El ingeniero de ventas de Klinger Argentina FCS propuso el uso de una camisa de sello de material más compacto molecularmente que el que se venía utilizando a fin de incrementar la resistencia mecánica y además se sugirió que la reparación de la válvula con este nuevo asiento, se llevara a cargo en la planta de Klinger acondicionada para tal fin y con personal idóneo, especialmente entrenado para llevar a cabo dicha tarea. Luego de dos meses de testear ésta válvula en proceso, los ingenieros de mantenimiento abrieron e inspeccionaron la misma confirmando que el glifosato no había afectado esta vez a la camisa.

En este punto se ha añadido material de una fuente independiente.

import Summits.AtomisticToContinuum.FouriersLaw.Theses.HoelderEscapeProfile
import Summits.AtomisticToContinuum.FouriersLaw.Theorems.HoelderEscapeProfileFibreCalculus
import Summits.AtomisticToContinuum.FouriersLaw.Theorems.HoelderEscapeProfileAbelSpreadCeilingCanonicalTwin
import Summits.AtomisticToContinuum.FouriersLaw.Theorems.EmbeddedDrudeMourreAbelThermodynamicLimitFixedFrequencyMatching
import Summits.AtomisticToContinuum.FouriersLaw.Theorems.EmbeddedDrudeMourreAbelThermodynamicLimitRegularDLRUnique
import Summits.AtomisticToContinuum.FouriersLaw.Theorems.EmbeddedDrudeMourreAbelThermodynamicLimitOfLowerBound
import Summits.AtomisticToContinuum.FouriersLaw.Theorems.OddSectorIrreversibilityCorrectorTheoryExistence
import Literature.MathematicalPhysics.KineticTheory.InfiniteChainShiftInvariantUniqueness
import HarnessLib

/-!
# `AbelSpreadCeiling` from the route's own (R) — the certificate of line `regularity_collapse`
(crux `HoelderEscapeProfile.AbelSpreadCeiling`, item stmt-AtomisticToContinuum-16010; `--supports` file: it closes nothing,
it REDUCES the crux to the existing item stmt-AtomisticToContinuum-13416; line lead, 2026-08-17, cycle 1)

WHAT. `abelSpreadCeiling_of_uniformAbelianRegularity : UniformAbelianRegularity → AbelSpreadCeiling` (hypothesis = the route
decl `HoelderEscapeProfile.UniformAbelianRegularity`, item stmt-13416, shared verbatim with CoercivePulse / EmbeddedDrudeMourre /
StaticAbelianSqueeze / CageBudgetFekete; conclusion = the crux decl). With this theorem the crux `AbelSpreadCeiling` carries no
mathematical content beyond (R): it closes the moment stmt-13416 closes (tenure planner: `route edit --split AbelSpreadCeiling
--into UniformAbelianRegularity --glue-by` this theorem, or close-on-close).

HOW (every ingredient is a landed theorem). For a guarded pair `(μ, D)` of `pinnedChain ω₂ lam β γ` at `T`:
(1) Helfand–Abel `∫₀^∞e^{−νt}C_T = (ν/2)(Σ_x x²S̄_ν − Σ_x x²S(·,0))` = clause (12) of the PROVED route item `FibreCalculus`
(`Theorems.FibreCalculusSketch.fibreCalculus_proof`, stmt-16011); (2) the canonical Buttà–Marchioro twin `D'` of `D`
(`Theorems.AbelSpreadCeiling.RegularityCollapse.stub_canonicalTwin`: carrier `bmGood`, preserves `μ`, absolutely convergent
correlations, same `C_T`), transported to bath constant `1` (the infinite-volume objects do not see `γ`); (3) DLR uniqueness +
superstability + the fixed-frequency matching `F_N(ν)/N → Â(ν)` (`LoomisCompactHorizonWitness.stub_regularDLRUnique`,
`stub_fixedFrequencyMatching`); (4) the open chain at bath constant `1`: `nessUnique_proof`, `exists_steadyFamily_response`,
integrability of `c_N` from `Corrector.openChainGreenKubo_holds` + `integral_totalBondCurrent_gibbsMeasure`; (5) (R) at `ε = 1`
and the pure real-analysis `abel_bound_of_regularity` at `ν₁ = ν₀/2`: `Â(ν) ≤ |Â(ν₁)| + 3` for `ν < ν₀`; (6) Helfand–Abel
turns it into `Σ_x x²S̄_ν ≤ (2(|Â(ν₁)|+3) + |M₀|)/ν` for `0 < ν ≤ min(ν₀/2, 1)`. Composition text = the registered skeleton
`Cruxes/AbelSpreadCeiling/Lines/regularity_collapse.lean` (strategist planner-cstrat-…-16010-b1-0, reshaped by the lead).
-/

noncomputable section

open MeasureTheory Filter Set
open scoped Topology BigOperators NNReal

namespace Summit.AtomisticToContinuum.FouriersLaw.Theorems.AbelSpreadCeiling.RegularityCollapse

open Literature.MathematicalPhysics.KineticTheory.HeatConduction

/-- **Abel splitting identity.** For `c` integrable on `(0,∞)` and `ν > 0`, `e^{−νt}c` is integrable there and
`∫₀^∞ (1 − e^{−νt}) c = ∫₀^∞ c − ∫₀^∞ e^{−νt} c`. [folklore] -/
theorem integral_one_sub_exp_mul (c : ℝ → ℝ) {ν : ℝ} (hν : 0 < ν) (hc : IntegrableOn c (Ioi 0)) :
    ∫ t in Ioi (0:ℝ), (1 - Real.exp (-(ν * t))) * c t =
      (∫ t in Ioi (0:ℝ), c t) - ∫ t in Ioi (0:ℝ), Real.exp (-(ν * t)) * c t := by
  have hmeas : AEStronglyMeasurable (fun t : ℝ => Real.exp (-(ν * t))) (volume.restrict (Ioi 0)) :=
    (Real.continuous_exp.comp (continuous_const.mul continuous_id).neg).aestronglyMeasurable
  have hbound : ∀ᵐ t ∂(volume.restrict (Ioi (0:ℝ))), ‖Real.exp (-(ν * t))‖ ≤ 1 := by
    rw [ae_restrict_iff' measurableSet_Ioi]
    refine Eventually.of_forall fun t ht => ?_
    rw [Real.norm_eq_abs, abs_of_pos (Real.exp_pos _), Real.exp_le_one_iff]
    have : 0 ≤ ν * t := mul_nonneg hν.le (le_of_lt ht)
    linarith
  have h1 : IntegrableOn (fun t => Real.exp (-(ν * t)) * c t) (Ioi 0) := hc.bdd_mul hmeas hbound
  have h2 : (fun t => (1 - Real.exp (-(ν * t))) * c t) = fun t => c t - Real.exp (-(ν * t)) * c t := by
    funext t; ring
  rw [h2, integral_sub hc h1]

/-- **Abel bound from regularity (pure real analysis; the heart of the collapse).** Let `c_N` be eventually
integrable on `(0,∞)`, `|∫₀^∞(1−e^{−νt})c_N| ≤ N` eventually in `N` for every `ν ∈ (0, ν₀)` ((R) with `ε = 1`), and
let the normalised Abel mean at ONE frequency `ν₁ ∈ (0, ν₀)` converge, `(∫₀^∞e^{−ν₁t}c_N)/N → a₁`. Then for every
`ν ∈ (0, ν₀)`, eventually in `N`, `(∫₀^∞e^{−νt}c_N)/N ≤ |a₁| + 3` (`|∫c_N| ≤ (|a₁|+2)N` by the triangle inequality at
`ν₁`, then `∫e^{−νt}c_N ≤ |∫c_N| + N`). [folklore] -/
theorem abel_bound_of_regularity (c : ℕ → ℝ → ℝ) {ν₀ ν₁ a₁ : ℝ}
    (hint : ∀ᶠ N : ℕ in atTop, IntegrableOn (c N) (Ioi 0))
    (hR : ∀ ν : ℝ, 0 < ν → ν < ν₀ → ∀ᶠ N : ℕ in atTop,
      |∫ t in Ioi (0:ℝ), (1 - Real.exp (-(ν * t))) * c N t| ≤ 1 * N)
    (hν₁ : 0 < ν₁) (hν₁' : ν₁ < ν₀)
    (hlim : Tendsto (fun N : ℕ => (∫ t in Ioi (0:ℝ), Real.exp (-(ν₁ * t)) * c N t) / (N : ℝ))
      atTop (𝓝 a₁)) :
    ∀ ν : ℝ, 0 < ν → ν < ν₀ → ∀ᶠ N : ℕ in atTop,
      (∫ t in Ioi (0:ℝ), Real.exp (-(ν * t)) * c N t) / (N : ℝ) ≤ |a₁| + 3 := by
  intro ν hν hν'
  have hball : ∀ᶠ N : ℕ in atTop,
      dist ((∫ t in Ioi (0:ℝ), Real.exp (-(ν₁ * t)) * c N t) / (N : ℝ)) a₁ < 1 :=
    hlim (Metric.ball_mem_nhds a₁ one_pos)
  filter_upwards [hint, hR ν₁ hν₁ hν₁', hR ν hν hν', hball, eventually_ge_atTop 1] with N hcN hR₁ hRν hb h1N
  have hNpos : (0:ℝ) < N := by exact_mod_cast h1N
  rw [integral_one_sub_exp_mul (c N) hν₁ hcN] at hR₁
  rw [integral_one_sub_exp_mul (c N) hν hcN] at hRν
  set F₁ := ∫ t in Ioi (0:ℝ), Real.exp (-(ν₁ * t)) * c N t with hF₁
  set F := ∫ t in Ioi (0:ℝ), Real.exp (-(ν * t)) * c N t with hF
  set I := ∫ t in Ioi (0:ℝ), c N t with hI
  rw [Real.dist_eq] at hb
  have hF₁b : |F₁| ≤ (|a₁| + 1) * N := by
    have e1 : |F₁ / N| < |a₁| + 1 := by
      have := abs_sub_abs_le_abs_sub (F₁ / N) a₁
      linarith
    rw [abs_div, abs_of_pos hNpos, div_lt_iff₀ hNpos] at e1
    linarith
  have hIb : |I| ≤ (|a₁| + 2) * N := by
    have e := abs_sub_abs_le_abs_sub I F₁
    linarith
  have hFb : F ≤ (|a₁| + 3) * N := by
    have e1 := neg_abs_le (I - F)
    have e2 := le_abs_self I
    linarith
  rw [div_le_iff₀ hNpos]
  exact hFb

/-- **`AbelSpreadCeiling` is a consequence of the route's own (R).** For the pinned anharmonic chain, N-uniform Abelian
regularity of the open chain's equilibrium current autocorrelation (`HoelderEscapeProfile.UniformAbelianRegularity`, item
stmt-AtomisticToContinuum-13416) implies the Abel spread ceiling `Σ_x x²S̄_ν(x) ≤ B/ν` for every guarded pair
(`HoelderEscapeProfile.AbelSpreadCeiling`, item stmt-AtomisticToContinuum-16010), over landed theorems only (FibreCalculus clause
(12), the canonical twin, fixed-frequency matching, the open-chain Green–Kubo identity). [folklore] -/
theorem abelSpreadCeiling_of_uniformAbelianRegularity
    (hRstub : _root_.Summit.AtomisticToContinuum.FouriersLaw.Theses.HoelderEscapeProfile.UniformAbelianRegularity) :
    _root_.Summit.AtomisticToContinuum.FouriersLaw.Theses.HoelderEscapeProfile.AbelSpreadCeiling := by
  intro ω₂ lam β γ hω hl hβ T hT μ hG hSI hR D hP hSh h hh S hS Sb hSb _hInt _hSum
  set P₁ := pinnedChain ω₂ lam β 1 with hP₁
  -- Helfand–Abel = clause (12) of the PROVED route item FibreCalculus (stmt-AtomisticToContinuum-16011)
  obtain ⟨-, -, -, -, -, -, -, -, -, -, -, hHelf⟩ :=
    Summit.AtomisticToContinuum.FouriersLaw.Theorems.FibreCalculusSketch.fibreCalculus_proof ω₂ lam β γ hω hl hβ T hT
      μ hG hSI hR D hP hSh h hh S hS Sb hSb _ rfl _ rfl _ rfl _ rfl
  -- the canonical BM twin, transported to bath constant 1 (same carrier, flow and fields), and the landed matching
  obtain ⟨D', hcar, -, -, hP', -, hAC', hCC⟩ := stub_canonicalTwin ω₂ lam β γ hω hl hβ T hT μ hG hSI hR D hP
  let D₁ : InfiniteChainDynamics (pinnedChain ω₂ lam β 1) :=
    ⟨D'.carrier, D'.flow, D'.mapsTo, D'.flow_zero, D'.isSolution, D'.unique⟩
  have hG₁ : (pinnedChain ω₂ lam β 1).IsChainGibbsMeasure T μ := hG
  have hSS₁ : (pinnedChain ω₂ lam β 1).HasSuperstabilityEstimate μ :=
    OscillatorChain.hasSuperstabilityEstimate_of_isShiftInvariant_pinnedChain 1 hω hl.le hβ.le hT hG₁ hSI
  have hcar₁ : D₁.carrier ⊆ (pinnedChain ω₂ lam β 1).bmGood := subset_of_eq hcar
  have hPres₁ : D₁.PreservesMeasure μ := hP'
  have hAC₁ : ∀ t : ℝ, D₁.HasAbsConvergentCorrelation μ t := hAC'
  have hUniq := Summit.AtomisticToContinuum.FouriersLaw.Theorems.AbelThermodynamicLimit.LoomisCompactHorizonWitness.stub_regularDLRUnique
    ω₂ lam β 1 hω hl hβ one_pos T hT
  have hMatch := Summit.AtomisticToContinuum.FouriersLaw.Theorems.AbelThermodynamicLimit.LoomisCompactHorizonWitness.stub_fixedFrequencyMatching
    ω₂ lam β 1 hω hl hβ one_pos T hT hUniq μ D₁ hG₁ hSI hSS₁ hcar₁ hPres₁ hAC₁
  have hcc : ∀ t : ℝ, D₁.currentCorrelation μ t = D.currentCorrelation μ t := fun t => by
    rw [← hCC t]; rfl
  -- the open chain at bath constant 1: uniqueness, a steady family, integrability of c_N (landed KDN identity)
  have hUq := Summit.AtomisticToContinuum.FouriersLaw.Theorems.nessUnique_proof ω₂ lam β 1 hω hl hβ one_pos
  obtain ⟨μc, Dc, hμc, -⟩ :=
    Summit.AtomisticToContinuum.FouriersLaw.Theorems.AbelThermodynamicLimit.LoomisCompactHorizonWitness.exists_steadyFamily_response
      ω₂ lam β 1 hω hl hβ one_pos hUq T hT
  let c : ℕ → ℝ → ℝ := fun N t => ∫ z, (∑ i : Fin N, P₁.bondCurrent N i z) *
      (∫ y, (∑ i : Fin N, P₁.bondCurrent N i y) ∂(P₁.transitionKernel N T T t.toNNReal z)) ∂(P₁.gibbsMeasure N T)
  have hint : ∀ᶠ N : ℕ in atTop, IntegrableOn (c N) (Ioi 0) := by
    rw [eventually_atTop]
    refine ⟨2, fun N hN2 => ?_⟩
    have hGK := Summit.AtomisticToContinuum.FouriersLaw.Theorems.OddSectorIrreversibility.Corrector.openChainGreenKubo_holds
      ω₂ lam β 1 hω hl hβ one_pos hUq μc hμc T hT N hN2
    have hm0 := Summit.AtomisticToContinuum.FouriersLaw.Theorems.OddSectorIrreversibility.Corrector.integral_totalBondCurrent_gibbsMeasure
      ω₂ lam β 1 N T
    dsimp only at hGK
    rw [hm0, mul_zero] at hGK
    simp only [sub_zero] at hGK
    exact hGK.1
  -- (R) at bath constant 1 with ε = 1
  obtain ⟨ν₀, hν₀, hRν⟩ := hRstub ω₂ lam β 1 hω hl hβ one_pos T hT 1 one_pos
  have hRev : ∀ ν : ℝ, 0 < ν → ν < ν₀ → ∀ᶠ N : ℕ in atTop,
      |∫ t in Ioi (0:ℝ), (1 - Real.exp (-(ν * t))) * c N t| ≤ 1 * N := by
    intro ν hν hν'
    obtain ⟨N₀, hN₀⟩ := hRν ν hν hν'
    rw [eventually_atTop]
    exact ⟨N₀, fun N hN => hN₀ N hN⟩
  -- the collapse: Â(ν) ≤ |Â(ν₁)| + 3 for ν < ν₀, ν₁ = ν₀/2
  have hν₁ : 0 < ν₀ / 2 := by positivity
  have hν₁' : ν₀ / 2 < ν₀ := by linarith
  set a₁ : ℝ := MeasureTheory.integral (MeasureTheory.volume.restrict (Set.Ioi (0:ℝ)))
    (fun t : ℝ => Real.exp (-(ν₀ / 2 * t)) * D₁.currentCorrelation μ t) with ha₁
  have hkey := abel_bound_of_regularity c hint hRev hν₁ hν₁' (hMatch (ν₀ / 2) hν₁)
  set B₁ : ℝ := |a₁| + 3 with hB₁
  have hB₁0 : 0 ≤ B₁ := by positivity
  have hAbel : ∀ ν : ℝ, 0 < ν → ν < ν₀ →
      ∫ t in Set.Ioi (0:ℝ), Real.exp (-(ν * t)) * D.currentCorrelation μ t ≤ B₁ := by
    intro ν hν hνlt
    have hle : MeasureTheory.integral (MeasureTheory.volume.restrict (Set.Ioi (0:ℝ)))
        (fun t : ℝ => Real.exp (-(ν * t)) * D₁.currentCorrelation μ t) ≤ B₁ :=
      le_of_tendsto (hMatch ν hν) (hkey ν hν hνlt)
    simpa only [hcc] using hle
  -- Helfand–Abel: the second moment of the Abel profile
  set M₀ : ℝ := ∑' x : ℤ, (x : ℝ) ^ 2 * S x 0 with hM₀
  refine ⟨2 * B₁ + |M₀|, min (ν₀ / 2) 1, lt_min hν₁ one_pos, fun ν hν hνle => ?_⟩
  have hν1 : ν ≤ 1 := hνle.trans (min_le_right _ _)
  have hνlt : ν < ν₀ := lt_of_le_of_lt (hνle.trans (min_le_left _ _)) hν₁'
  have hb := hAbel ν hν hνlt
  rw [hHelf ν hν] at hb
  have hMν : (∑' x : ℤ, (x : ℝ) ^ 2 * Sb ν x) ≤ 2 * B₁ / ν + M₀ := by
    have e2 : (∑' x : ℤ, (x : ℝ) ^ 2 * Sb ν x) - M₀ ≤ 2 * B₁ / ν := by
      rw [le_div_iff₀ hν]; nlinarith
    linarith
  have hM₀ν : M₀ ≤ |M₀| / ν := by
    rw [le_div_iff₀ hν]
    have := le_abs_self M₀
    nlinarith [abs_nonneg M₀]
  calc (∑' x : ℤ, (x : ℝ) ^ 2 * Sb ν x) ≤ 2 * B₁ / ν + M₀ := hMν
    _ ≤ 2 * B₁ / ν + |M₀| / ν := by linarith
    _ = (2 * B₁ + |M₀|) / ν := by ring


end Summit.AtomisticToContinuum.FouriersLaw.Theorems.AbelSpreadCeiling.RegularityCollapse

end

Como el nuevo material había excedido y la forma correcta de reparar la válvula habían excedido las expectativas de rendimiento respecto de la camisa usada anteriormente, los ingenieros de la División de Control de Fluídos de Klinger Argentina y el personal de mantenimiento de esta planta, han desarrollado también una continua relación basada en la confianza mutua y el permanente soporte tanto de la reparación como así también de la automatización de sus válvulas.

Segundo paso

Fue conocer que sucedía con el resto de las válvulas instaladas en el mismo proceso ya que, en frecuentes visitas a la planta, habíamos visto que todas las válvulas de 2-vías eran manufacturadas por nuestro competidor quien utilizaba PTFE virgin como material de sus camisas de sello. Tomando una, no nos sorprendimos al ver la erosion causada apenas abierta la válvula, entonces sospechamos que este fenómeno era causado por la ausencia de labios en sus puertos.
Todas las válvulas de tapón encamisadas poseen en sus puertos labios laterales los cuales no protegen completamente la camisa del glifosato. Solo nuestra válvula posee labios rodeando los puertos en sus 360°

Debido a la ausencia superior e inferior del labios, una porción de la camisa migra aguas abajo como consecuencia de la alta velocidad del fluido erosivo durante la apertura, cierre o aun en posición de estrangulamiento. Esta ausencia de material de sello hace que el fluido encuentre rápidamente el área superior de sello y rompa el sello de labio reverse del sistema superior con la subsecuente fuga aguas abajo y por el vástago.

Solución

Recomendamos para este problema una válvula con cuerpo de Alloy 20 con Tapón y Jaula de Control en Hastelloy “C” por dos razones: 1) La jaula protege a la camisa de la erosión evitando que el fluido impacte directamente sobre la misma y 2) Como muestra las fotos arriba, con labios solo en los laterales de ambos puertos, la camisa migra por la parte superior e inferior de los mismos siendo por esta razón indispensable que los labios rodeen a los puertos en sus 360°.

Los ingenieros de mantenimiento evaluaron todas estas características y decidieron testear una válvula de 3” para comparar rendimiento con su competidora. La misma fue colocada en Octubre y fue desarmada luego de un año en servicio a fin de chequear las condiciones de su jaula, camisa, tapón y sellos superiores. Las fotos abajo muestran que no hubo daño a estas partes gracias a la presencia de la jaula y los labios rodeando ambos puertos. A partir de entonces más de 50 válvulas de 2” a 6” se han vendido a esta planta y lo más importante: Continúan trabajando muy bien!